Don't just shove all of the business cards you've received in a drawer and hope for the best when you are on deadline and you need to make a call.
You can buy a business card holder or a Rolodex to store all of your cards, but then you might lose them, or realise you’ve left them in the other office when you go on a trip.
Camcard is great for processing the vast numbers of business cards you accumulate in the average week of reporting, but if you are working in China or have sources there, do note that its owner, INTSIG Information Co., Ltd., is headquartered in Shanghai.
In general, one should be wary of storing things in the cloud. If you are trying to protect a source this may do the opposite, and if you are truly paranoid you will want to have them on a hard drive, not stored on someone else's server. There is a trade-off between your own data security and how much time you are willing to devote to maintaining this.
A good rule of thumb is that if a story requires three quotes, it will require emails or calls to at least five different people who have reliably provided comment in the past. This way you can account for people on leave or who can't provide any help. For the quotes to offer any insight, or if it is a subject I don't usually cover, increase the number to ten. If that sounds like overkill, bear in mind it’s almost always better to have more material than not enough.
Generally speaking, meetings beat phone calls beat emailed requests for comment, but it's nice to have a paper trail.
The Five Guys Theory of Journalism
It's an appealingly straightforward method, which, I am sad to say, I did not invent.

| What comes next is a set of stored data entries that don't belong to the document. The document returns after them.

import Summits.BirchSwinnertonDyer.BirchSwinnertonDyer.Theorems.KolyvaginRankRigidityAtTwoSwapFromPiecesPrelims
import Summits.BirchSwinnertonDyer.BirchSwinnertonDyer.Theorems.KolyvaginRankRigidityAtTwoChebotarevWindowPrimeAtTwo
import Summits.BirchSwinnertonDyer.BirchSwinnertonDyer.Theorems.KolyvaginRankRigidityAtTwoKolyvaginCorankLowerBoundAtTwoConjSign
import Summits.BirchSwinnertonDyer.BirchSwinnertonDyer.Theorems.Rank1ResidualJetCompatibleDataTriple
import Literature.NumberTheory.EllipticCurves.HeegnerGeomCoherentDataOfFrameProofs
import HarnessLib

/-!
# Crux V2♭θ / V2♭∞ (stmt-BirchSwinnertonDyer-27220; line `kolyvagin_depth_split`), stub S1 — the prime
# swap at 2 from its pieces, II: the swap in conductor currency

`primeSwapAtTwoLossy_core`: Kolyvagin's prime swap ([1] Prop. 8 = McCallum Prop. 5.2 = W. Zhang L8.4 step)
at `p = 2`, in the currency `n ↦ n / a · ℓ`, from
* P4 `hP4` — transversality of `c_M(n)` at the primes of `n` (margin one) [⇐ Gross 1991 Prop. 3.7 (2)];
* P5 `hP5` — an auxiliary class of order `≥ 2^{M/2 − c₅}` in the `ε`-part of `H¹_{𝓕(m)^{v₀}}`;
* P7 `hP7a` / `hP7b` — lower / upper bounds of the local pairing orders at a Kolyvagin prime;
* P8 `h𝒯sd` — self-duality of the transverse structures at the places of the conductor;
* the Poitou–Tate families `inv` (`hperf`, `hvan`), Weil data `e`;
* Q2 `KolyvaginRelationAtTwo` BY NAME (`hQ2`; landed modulo Gross 1991 Prop. 3.7 (2), p614530);
* the in-tree T2 (p612348) and S2 (krr2-p2) bodies `hT2`, `hS2`;
and the LANDED P1 (`JET.exists_compatible_data_triple_of_grossCM`), P6 (`localTatePairing_add_eq_zero_of_swap`,
p623050), pair Čebotarev at `2` (`exists_kolyvaginPrime_notMem_pair_of_heegner`), T3 (p611883).
HONEST FRAMING: a composition modulo the hypotheses listed; nothing here proves S1, V2♭θ or BSD.
-/

set_option autoImplicit false
set_option linter.dupNamespace false

noncomputable section

open scoped Classical Pointwise
open Function NumberField IsDedekindDomain WeierstrassCurve Field
open Literature.NumberTheory.EllipticCurves Literature.NumberTheory.GaloisRepresentations
open Literature.NumberTheory.EllipticCurves.Jetchev2008 Literature.NumberTheory.EllipticCurves.ModularForms
open Literature.NumberTheory.GaloisCohomology
open Literature.NumberTheory.GaloisRepresentations.DiscreteGaloisModule (localTatePairingZMod
  tateDual SelmerStructure)
open Summit.BirchSwinnertonDyer.Rank1Residual.JET.SelmerVocabulary
open Summit.BirchSwinnertonDyer.Rank1Residual.JET.GlobalDuality
open Summit.BirchSwinnertonDyer.BirchSwinnertonDyer.Theses.KolyvaginRankRigidityAtTwo
open Summit.BirchSwinnertonDyer.BirchSwinnertonDyer.Theses.GenusKolyvaginAtTwo (KolyvaginRelationAtTwo)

The thinking goes like this:
Find five people who are more informed about their industry than anyone else
Constantly check in with them
Get the best stories
The best sources are those that have some understanding of journalists. Those that worked for their college newspaper before turning their hand to something more useful, for example. Or people who harboured ambitions to enter the media before selling out to do something more lucrative.
But they also need to know what's going on.

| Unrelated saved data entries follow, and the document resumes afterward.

import Mathlib
import Literature.NumberTheory.LFunctions.WeilSemilocalCompactnessProofs
import Literature.NumberTheory.LFunctions.WeilWindowSimpleEven
import Literature.NumberTheory.LFunctions.WeilExplicitProofs
import HarnessLib

/-!
# Stub `stub_zeroLevelNullVector`, helper file 2/5: level sets, the lower Courant–Fischer bound, perturbation lemmas; `L²` bookkeeping
(item stmt-RiemannHypothesis-2064, route route-RiemannHypothesis-RuelleBand; registered stub
`stub_zeroLevelNullVector` of line `cofinite-weil-index-staircase` — "a zero min–max level of the
window form is a null vector", the attainment half of the crossing lemma).

Abstract Hilbert-space layer (`W` pre-Hilbert, `H` Hilbert, `T : W →L[ℂ] H`, form
`q(x) = ‖x‖² - C‖T x‖²`). The inner level set of a core tuple `y : Fin (N+1) → W` is written out
verbatim as `{r | ∃ c, ‖T (Σ cᵢ yᵢ)‖² = 1 ∧ r = ‖Σ cᵢ yᵢ‖² - C ‖T (Σ cᵢ yᵢ)‖²}` (no definitions).

* `stub_zeroLevelNullVector_inner_nonempty_bddAbove`: for `T` injective and `y` linearly
  independent the inner level set is nonempty, bounded above, and `≥ -C`.
* `stub_zeroLevelNullVector_claimB`: the `≥` half of Courant–Fischer at level `N` over the core —
  an `(N+1)`-dimensional core span contains a `T`-unit vector orthogonal to `N` prescribed basis
  vectors of the completion, where the diagonalised form is `≥ m` by Parseval.
* `stub_zeroLevelNullVector_form_perturb`, `stub_zeroLevelNullVector_form_span`: continuity of the
  form in the `W`-norm, and its value on spans of eigenvectors (used by the `≤` half, file 3/5).

Weil/`L²` layer (registered sub-goal `stub_zeroLevelNullVector_norm_toLp_sub_sq`): norms and
distances of `L²` classes `[g] = MemLp.toLp g` as integrals.

No definitions, no named facts. Reference: M. Reed, B. Simon, *Methods of Modern Mathematical
Physics IV*, Thm. XIII.1–2 (min–max over a form core).
-/

set_option linter.dupNamespace false -- justified: the module path repeats `RiemannHypothesis` (summit = problem); header prescribed by the line lead

noncomputable section

open Complex MeasureTheory Filter Set
open scoped BigOperators Topology ComplexConjugate InnerProductSpace

namespace Summit.RiemannHypothesis.RiemannHypothesis.Theorems.RuelleBandCofiniteCriticalLine

open Literature.NumberTheory.LFunctions

section AbstractLayer

variable {W : Type*} [NormedAddCommGroup W] [InnerProductSpace ℂ W]
variable {H : Type*} [NormedAddCommGroup H] [InnerProductSpace ℂ H] [CompleteSpace H]

/-! ### The finite-span level sets -/

section Levels

omit [CompleteSpace H] in
/-- The trial map `c ↦ T (Σ cᵢ yᵢ)` is linear. [folklore] -/
theorem stub_zeroLevelNullVector_exists_linearMap (T : W →L[ℂ] H) {N : ℕ} (y : Fin (N + 1) → W) :
    ∃ L : (Fin (N + 1) → ℂ) →ₗ[ℂ] H, ∀ c, L c = T (∑ i, c i • y i) := by
  classical
  refine ⟨(T : W →ₗ[ℂ] H) ∘ₗ
    ∑ i, (LinearMap.proj i : (Fin (N + 1) → ℂ) →ₗ[ℂ] ℂ).smulRight (y i), fun c => ?_⟩
  simp

omit [CompleteSpace H] in
/-- **The inner level set of a linearly independent tuple is nonempty and bounded above** (the
`T`-unit "ellipsoid" `{c | ‖T (Σ cᵢ yᵢ)‖ = 1}` is nonempty and bounded because `c ↦ T (Σ cᵢ yᵢ)` is an
injective linear map on a finite-dimensional space), and every level is `≥ -C`. [folklore] -/
theorem stub_zeroLevelNullVector_inner_nonempty_bddAbove (T : W →L[ℂ] H) (C : ℝ) {N : ℕ}
    (hTinj : Function.Injective T) {y : Fin (N + 1) → W} (hy : LinearIndependent ℂ y) :
    ({r : ℝ | ∃ c : Fin (N + 1) → ℂ, ‖T (∑ i, c i • y i)‖ ^ 2 = 1 ∧
        r = ‖∑ i, c i • y i‖ ^ 2 - C * ‖T (∑ i, c i • y i)‖ ^ 2}).Nonempty ∧
    BddAbove {r : ℝ | ∃ c : Fin (N + 1) → ℂ, ‖T (∑ i, c i • y i)‖ ^ 2 = 1 ∧
        r = ‖∑ i, c i • y i‖ ^ 2 - C * ‖T (∑ i, c i • y i)‖ ^ 2} ∧
    ∀ r ∈ {r : ℝ | ∃ c : Fin (N + 1) → ℂ, ‖T (∑ i, c i • y i)‖ ^ 2 = 1 ∧
        r = ‖∑ i, c i • y i‖ ^ 2 - C * ‖T (∑ i, c i • y i)‖ ^ 2}, -C ≤ r := by
  classical
  refine ⟨?_, ?_, ?_⟩
  · -- nonempty: normalise `y 0`
    have hy0 : y 0 ≠ 0 := hy.ne_zero 0
    have hTy0 : T (y 0) ≠ 0 := fun h => hy0 (hTinj (by rw [h, map_zero]))
    set ρ : ℝ := ‖T (y 0)‖ with hρ
    have hρpos : 0 < ρ := norm_pos_iff.2 hTy0
    set c : Fin (N + 1) → ℂ := fun i => if i = 0 then ((ρ⁻¹ : ℝ) : ℂ) else 0 with hc
    have hsum : ∑ i, c i • y i = ((ρ⁻¹ : ℝ) : ℂ) • y 0 := by
      rw [Fintype.sum_eq_single 0 (fun i hi => by simp [hc, hi])]
      simp [hc]
    refine ⟨_, c, ?_, rfl⟩
    rw [hsum, map_smul, norm_smul, Complex.norm_real, Real.norm_of_nonneg (inv_nonneg.2 hρpos.le),
      ← hρ, inv_mul_cancel₀ hρpos.ne', one_pow]
  · -- bounded above: the ellipsoid is bounded
    obtain ⟨L, hL⟩ := stub_zeroLevelNullVector_exists_linearMap T y
    have hker : LinearMap.ker L = ⊥ := by
      rw [LinearMap.ker_eq_bot']
      intro c hc0
      rw [hL] at hc0
      have h0 : ∑ i, c i • y i = 0 := hTinj (by rw [hc0, map_zero])
      funext i
      exact Fintype.linearIndependent_iff.1 hy c h0 i
    obtain ⟨Kc, -, hanti⟩ := L.exists_antilipschitzWith hker
    set B : ℝ := ∑ i : Fin (N + 1), (Kc : ℝ) * ‖y i‖ with hB
    refine ⟨B ^ 2 - C, ?_⟩
    rintro r ⟨c, hc1, rfl⟩
    have hc1' : ‖T (∑ i, c i • y i)‖ = 1 := by
      have h := hc1
      rwa [pow_eq_one_iff_of_nonneg (norm_nonneg _) two_ne_zero] at h
    have hcle : ‖c‖ ≤ Kc := by
      have h := ZeroHomClass.bound_of_antilipschitz L hanti c
      rwa [hL, hc1', mul_one] at h
    have hnorm : ‖∑ i, c i • y i‖ ≤ B := by
      refine (norm_sum_le _ _).trans ?_
      rw [hB]
      refine Finset.sum_le_sum fun i _ => ?_
      rw [norm_smul]
      exact mul_le_mul_of_nonneg_right ((norm_le_pi_norm c i).trans hcle) (norm_nonneg _)
    rw [hc1, mul_one]
    have hB0 : 0 ≤ B := (norm_nonneg _).trans hnorm
    nlinarith [norm_nonneg (∑ i, c i • y i)]
  · rintro r ⟨c, hc1, rfl⟩
    rw [hc1, mul_one]
    nlinarith [norm_nonneg (∑ i, c i • y i)]

end Levels

/-! ### The two halves of Courant–Fischer at level `N` over the core -/

section Claims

When you find them, treasure these people. Bradley Hope, who along with Tom Wright wrote Billion Dollar Whale, once told me that sourcing was like "a love affair", and I can't do better than that.
Sources Are People Too
Key to sourcing is that you need to understand people and their motivations.

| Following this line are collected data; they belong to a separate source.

/-- Sign vectors versus `2eᵢ`: `u ∈ Λ ⟺ 1_A − u ∈ Λ` (as `1_A ∈ Λ`); e.g. `(−1, 1, 1) ∈ Λ ⟺ 2e₁ ∈ Λ`.
[cite: HertlingLarabi2026b, §9.3 Lemma 9.5 (c) proof («`Λ^{unit} = Λ_max^{unit} ⟺ 2e₁ ∈ Λ and 2e₁ + 2e₂ ∈ Λ`»), chunk p0029] -/
theorem mem_iff_one_sub_mem (α₁ α₂ : ℕ) (α₃ : ℤ) (u : ℚ × ℚ × ℚ) :
    u ∈ span ℤ ({((α₁ : ℚ), (0 : ℚ), (0 : ℚ)), ((α₃ : ℚ), (α₂ : ℚ), (0 : ℚ)), ((1 : ℚ), (1 : ℚ), (1 : ℚ))} : Set (ℚ × ℚ × ℚ)) ↔ (1 : ℚ × ℚ × ℚ) - u ∈ span ℤ ({((α₁ : ℚ), (0 : ℚ), (0 : ℚ)), ((α₃ : ℚ), (α₂ : ℚ), (0 : ℚ)), ((1 : ℚ), (1 : ℚ), (1 : ℚ))} : Set (ℚ × ℚ × ℚ)) := by
  constructor
  · exact fun h => sub_mem (one_mem_span_order₃ α₁ α₂ α₃) h
  · intro h
    have := sub_mem (one_mem_span_order₃ α₁ α₂ α₃) h
    rwa [sub_sub_cancel] at this

/-- **LEMMA 9.5 (c), `|Λ^{unit}| = 8`** — CONFIRMED: for a normalised order `Λ_{α₁α₂α₃}` (`α₁, α₂ ≥ 1`,
`−α₁ < 2α₃ ≤ α₁`, `α₁ ∣ α₃(α₂ − α₃)`), `2e₁ ∈ Λ` and `2e₂ ∈ Λ` (equivalently all eight sign vectors lie in `Λ`)
iff `(α₁, α₂, α₃) ∈ {(1,1,0), (1,2,0), (2,1,0), (2,1,1), (2,2,0)}`. [cite: HertlingLarabi2026b, §9.3 Lemma 9.5 (c), chunk p0029] -/
theorem two_e₁_two_e₂_mem_iff {α₁ α₂ : ℕ} {α₃ : ℤ} (h₁ : 0 < α₁) (h₂ : 0 < α₂) (hlo : -(α₁ : ℤ) < 2 * α₃)
    (hhi : 2 * α₃ ≤ α₁) :
    ((((2 : ℚ), (0 : ℚ), (0 : ℚ)) : ℚ × ℚ × ℚ) ∈ span ℤ ({((α₁ : ℚ), (0 : ℚ), (0 : ℚ)), ((α₃ : ℚ), (α₂ : ℚ), (0 : ℚ)), ((1 : ℚ), (1 : ℚ), (1 : ℚ))} : Set (ℚ × ℚ × ℚ)) ∧
      (((0 : ℚ), (2 : ℚ), (0 : ℚ)) : ℚ × ℚ × ℚ) ∈ span ℤ ({((α₁ : ℚ), (0 : ℚ), (0 : ℚ)), ((α₃ : ℚ), (α₂ : ℚ), (0 : ℚ)), ((1 : ℚ), (1 : ℚ), (1 : ℚ))} : Set (ℚ × ℚ × ℚ))) ↔
      ((α₁ = 1 ∧ α₂ = 1 ∧ α₃ = 0) ∨ (α₁ = 1 ∧ α₂ = 2 ∧ α₃ = 0) ∨ (α₁ = 2 ∧ α₂ = 1 ∧ α₃ = 0) ∨
        (α₁ = 2 ∧ α₂ = 1 ∧ α₃ = 1) ∨ (α₁ = 2 ∧ α₂ = 2 ∧ α₃ = 0)) := by
  rw [two_e₁_mem_iff α₃ (Nat.pos_iff_ne_zero.1 h₂), two_e₂_mem_iff]
  constructor
  · rintro ⟨hd1, b, hb, hd2⟩
    have hα₁ : α₁ ≤ 2 := by
      have := Int.le_of_dvd (by norm_num) hd1; omega
    have hα₂ : α₂ ≤ 2 := by
      have hb2 : (α₂ : ℤ) ∣ 2 := ⟨b, by rw [← hb, mul_comm]⟩
      have := Int.le_of_dvd (by norm_num) hb2; omega
    interval_cases α₁ <;> interval_cases α₂
    · left; refine ⟨rfl, rfl, by omega⟩
    · right; left; refine ⟨rfl, rfl, by omega⟩
    · -- `α₁ = 2`, `α₂ = 1`: `α₃ ∈ {0, 1}`
      have : α₃ = 0 ∨ α₃ = 1 := by omega
      rcases this with rfl | rfl
      · exact Or.inr (Or.inr (Or.inl ⟨rfl, rfl, rfl⟩))
      · exact Or.inr (Or.inr (Or.inr (Or.inl ⟨rfl, rfl, rfl⟩)))
    · -- `α₁ = 2`, `α₂ = 2`: `b = 1`, `2 ∣ α₃`, so `α₃ = 0`
      have hb1 : b = 1 := by omega
      subst hb1
      rw [one_mul] at hd2
      have : α₃ = 0 := by obtain ⟨c, hc⟩ := hd2; omega
      exact Or.inr (Or.inr (Or.inr (Or.inr ⟨rfl, rfl, this⟩)))
  · rintro (⟨rfl, rfl, rfl⟩ | ⟨rfl, rfl, rfl⟩ | ⟨rfl, rfl, rfl⟩ | ⟨rfl, rfl, rfl⟩ | ⟨rfl, rfl, rfl⟩)
    · exact ⟨by norm_num, 2, by norm_num, by norm_num⟩
    · exact ⟨by norm_num, 1, by norm_num, by norm_num⟩
    · exact ⟨by norm_num, 2, by norm_num, by norm_num⟩
    · exact ⟨by norm_num, 2, by norm_num, by norm_num⟩
    · exact ⟨by norm_num, 1, by norm_num, by norm_num⟩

Some people like to feel important by talking to journalists.
Some genuinely want to get important information out to your readers. But there are many ways to do this nowadays, so if they are seeking you out, you should ask why.
When You’ve Made It
If you are sufficiently aggressive in your questioning and regarded with high regard in the media industry, information will start coming to you. Hah! Just kidding. It means you’ve earned a reputation as a patsy. Get back to work.5
You can still turn up at the press conference, shove a microphone under the speaker's nose, and ask them about something completely unrelated to, and hopefully more interesting than what they're there to talk about. This is a doorstep, and it is a legitimate move.
In my view, it’s absolutely essential to check factual points. Quotes are more slippery. I will often repeat what a source has said back to them during an interview if I want to quote it, especially so if it sounds dicey and they are talking on-the-record. But every time you do so, you are leaving yourself vulnerable. Emailing a source their quote so that their press department can sign off on it is asking for trouble and will mess you around when you are on deadline.
As a 20-year-old intern at the Financial Times, I remember phoning up companies for commentary on this or that, fully expecting to get the runaround, only for a receptionist to reply "oh right, I'll get the CEO then." Put mildly, this was overwhelming.
Gregor. Seriously. Not ever! Listen this time, please.